20 The practitioner is still in practice, but his means are limited. In those circumstances, payment of the fine by instalments over a period of years appears the appropriate way to resolve with the matter and this is reflected in the orders made. In reaching this decision the Tribunal has endeavoured to take into account the practitioner’s professional history and his contributions to society and the law. The Tribunal is confident that his future conduct will reflect the reputation attributed to him by his associates and clients whose references have been of great assistance to the Tribunal.
21 In relation to costs it is appropriate for an order to be made for costs, although in the absence of concessions that were made by the Society at the conclusion of the hearing the Tribunal was concerned that there would have been substantial issues that would have had to be argued on many of the items of costs incurred by the Society. Obviously, not all costs could properly be the subject of an order where eight of the nineteen complaints were dismissed. The concession by the Society of its willingness to assess costs in the sum of $10,000.00 has led the Tribunal to quantify the costs order. The Tribunal has relied on the professional experience of the two practitioner members of the Tribunal in relation to costs and the sum proposed by the Society of $10,000.00 is, in the Tribunal’s view, clearly a minimum figure that might properly be assessed had a detailed assessment been required. The Tribunal is comfortable in adopting that figure, secure in the knowledge that Counsel for the practitioner, although unable to consent to such an order, did not seek to be heard in opposition to it. The Tribunal finds that it is able to make this costs determination in exercise of its powers under Section 171(E)(1) of the Act.
22 Accordingly, the orders which have been detailed above were made by the Tribunal.

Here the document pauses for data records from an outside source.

import Mathlib
import HarnessLib
import Summits.HubbardSuperconductivity.HubbardSuperconductivity.Theorems.KLProgrammeKLRegimeSplitPairVariationDefs
import Summits.HubbardSuperconductivity.HubbardSuperconductivity.Theorems.KLProgrammeSWaveCascadeClosedForm

/-!
# Route `KLProgramme` — crux K3 gen 8, CHILD 1 (stmt-HubbardSuperconductivity-20438): the (B1-V) comparison sequence in CLOSED FORM —
# `PairVariationAtV17F.exists_closedForm`: `u_j(Qm) = U/(1 + U·Σ_{i<j} W_i(Qm))` for every `j ≤ n`

Cell gate-hubbard-kl, seat hubbard-kl-k3c1-p1 (g19; child-1 lineage; technique «composed-map remainder propagation»).  Door on the name `PairVariationAtV17F`
(`…SplitPairVariationDefs`, p704193; pen g25 (R386)(A)) through the scalar closed form `sWaveFloor_eq_div` (`…SWaveCascadeClosedForm`, p704335): the package's law
`u (i+1) = u i/(1 + W i·u i)`, its mass bounds `|W i| ≤ m i` and its negative-mass line `16·U·Σ_{i<n}(m i − W i) ≤ 1` are exactly the floor hypotheses with
`ν i := m i − W i`, so the witness is EXPLICIT — **`PairVariationAtV17F.exists_closedForm`**: for every `Qm` the package's witnesses `u, W, m` satisfy, in addition to every
(B1-V) clause, `0 < 1 + U·Σ_{i<j} W i` and `u j = U/(1 + U·Σ_{i<j} W i)` for all `j ≤ n` (so `u` is determined by the partial sums of the signed ladder net masses; with
`sWaveFloor_sub_le'` two transfers' sequences differ by at most `(16U/15)²·Σ_{i<j}|W i(Qm) − W i(Qm′)|` once the producer names its weights — k3c2-p3's (T2)/(s2)).
Bookkeeping only; nothing about the model is asserted; nothing asserts superconductivity.  Everything is proved; no definitions.
-/

noncomputable section

namespace Summit.HubbardSuperconductivity.HubbardSuperconductivity.Theorems.KLRegimeSplit

set_option linter.dupNamespace false -- summit = problem name (single-conjunct summit), D-0017

open Real Finset Literature.MathematicalPhysics.QuantumLattice Literature.Probability.LatticeModels
open Summit.HubbardSuperconductivity.HubbardSuperconductivity.Theorems.KLProgrammeLegKernels
open Summit.HubbardSuperconductivity.HubbardSuperconductivity.Theorems.CooperChannelRiccatiFlow
open Summit.HubbardSuperconductivity.HubbardSuperconductivity.Theorems.SWaveCascade

section Model

variable {L M : ℕ} [NeZero L] [NeZero M]

/-- **The (B1-V) witness in closed form.**  From `PairVariationAtV17F … n`: for every total momentum the witnesses `u, W, m` of the package satisfy every (B1-V) clause
AND `0 < 1 + U·Σ_{i<j} W i`, `u j = U/(1 + U·Σ_{i<j} W i)` for all `j ≤ n`. -/
theorem PairVariationAtV17F.exists_closedForm {G : GeoConsts} {P : SplitConsts} {Q : EngConsts} {β U μ : ℝ} {n : ℕ}
    (h : PairVariationAtV17F L M G P Q β U μ n) (Qm : TorusSite 2 L) :
    ∃ u W m : ℕ → ℝ, u 0 = U ∧ (∀ i, u (i + 1) = u i / (1 + W i * u i)) ∧
      (∀ i, |W i| ≤ m i ∧ m i ≤ G.bhi) ∧
      (∀ i < n, IsPairClassAt L Qm (i + 1) → m i - W i ≤ 2 * klEdge G (i + 1) (klTorusNorm L Qm)) ∧
      (∀ i, (n ≤ i ∨ ¬ IsPairClassAt L Qm (i + 1)) → W i = 0 ∧ m i = 0) ∧
      16 * U * ∑ i ∈ range n, (m i - W i) ≤ 1 ∧
      (∀ i j, i ≤ j → j ≤ n → u j ≤ u i + (16 / 15 * U) ^ 2 * ∑ l ∈ Ico i j, (m l - W l)) ∧
      ∑ i ∈ range n, |u (i + 1) - u i| ≤ 257 / 225 * U ∧
      (∀ j ≤ n, 0 ≤ u j ∧ u j ≤ 2 * |U| ∧ ∀ k ∈ klBall L μ 0, ∀ k' ∈ klBall L μ 0,
        ‖klPairAmplitude L M β U μ (klFlowFrameU L M β U μ j) j Qm k k' - (u j : ℂ)‖ ≤ (P.C_W + klLegKappa * Q.CR * P.Klam ^ 3) * U ^ 2) ∧
      (∀ k ∈ klBall L μ 0, ∀ k' ∈ klBall L μ 0,
        ∑ i ∈ range n, ‖klPairAmplitude L M β U μ (klFlowFrameU L M β U μ (i + 1)) (i + 1) Qm k k' -
            klPairAmplitude L M β U μ (klFlowFrameU L M β U μ i) i Qm k k'‖ ≤
          11 / 9 * U + (P.C_W + klLegKappa * Q.CR * P.Klam ^ 3) * U ^ 2) ∧
      ∀ j ≤ n, 0 < 1 + U * ∑ i ∈ range j, W i ∧ u j = U / (1 + U * ∑ i ∈ range j, W i) := by
  obtain ⟨u, W, m, hu0, hlaw, hWm, hdef, hzero, hnegm, hqm, htv, henv, htvA⟩ := h Qm
  have hu0' : 0 ≤ u 0 := (henv 0 (Nat.zero_le n)).1
  have hWν : ∀ i, -(m i - W i) ≤ W i := fun i => by linarith [(hWm i).1, abs_nonneg (W i)]
  have hν0 : ∀ i, 0 ≤ m i - W i := fun i => by linarith [(hWm i).1, le_abs_self (W i)]
  have hnegm' : 16 * u 0 * ∑ i ∈ range n, (m i - W i) ≤ 1 := by rw [hu0]; exact hnegm
  have hcf := sWaveFloor_eq_div (U := u) (W := W) (ν := fun i => m i - W i) (N := n) hu0' hlaw hWν hν0 hnegm'
  rw [hu0] at hcf
  exact ⟨u, W, m, hu0, hlaw, hWm, hdef, hzero, hnegm, hqm, htv, henv, htvA, hcf⟩

end Model

end Summit.HubbardSuperconductivity.HubbardSuperconductivity.Theorems.KLRegimeSplit

end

23 To assist in reducing the volume of paper held in the Administrative Decisions Tribunal the Tribunal also directs as follows:
That at the expiration of one month documents produced under subpoena and/or tendered in evidence are to be collected from the Registry by the party or legal representative by whom the document was produced or subpoenaed and that all such documents be then forthwith returned to the person or institution that produced that document.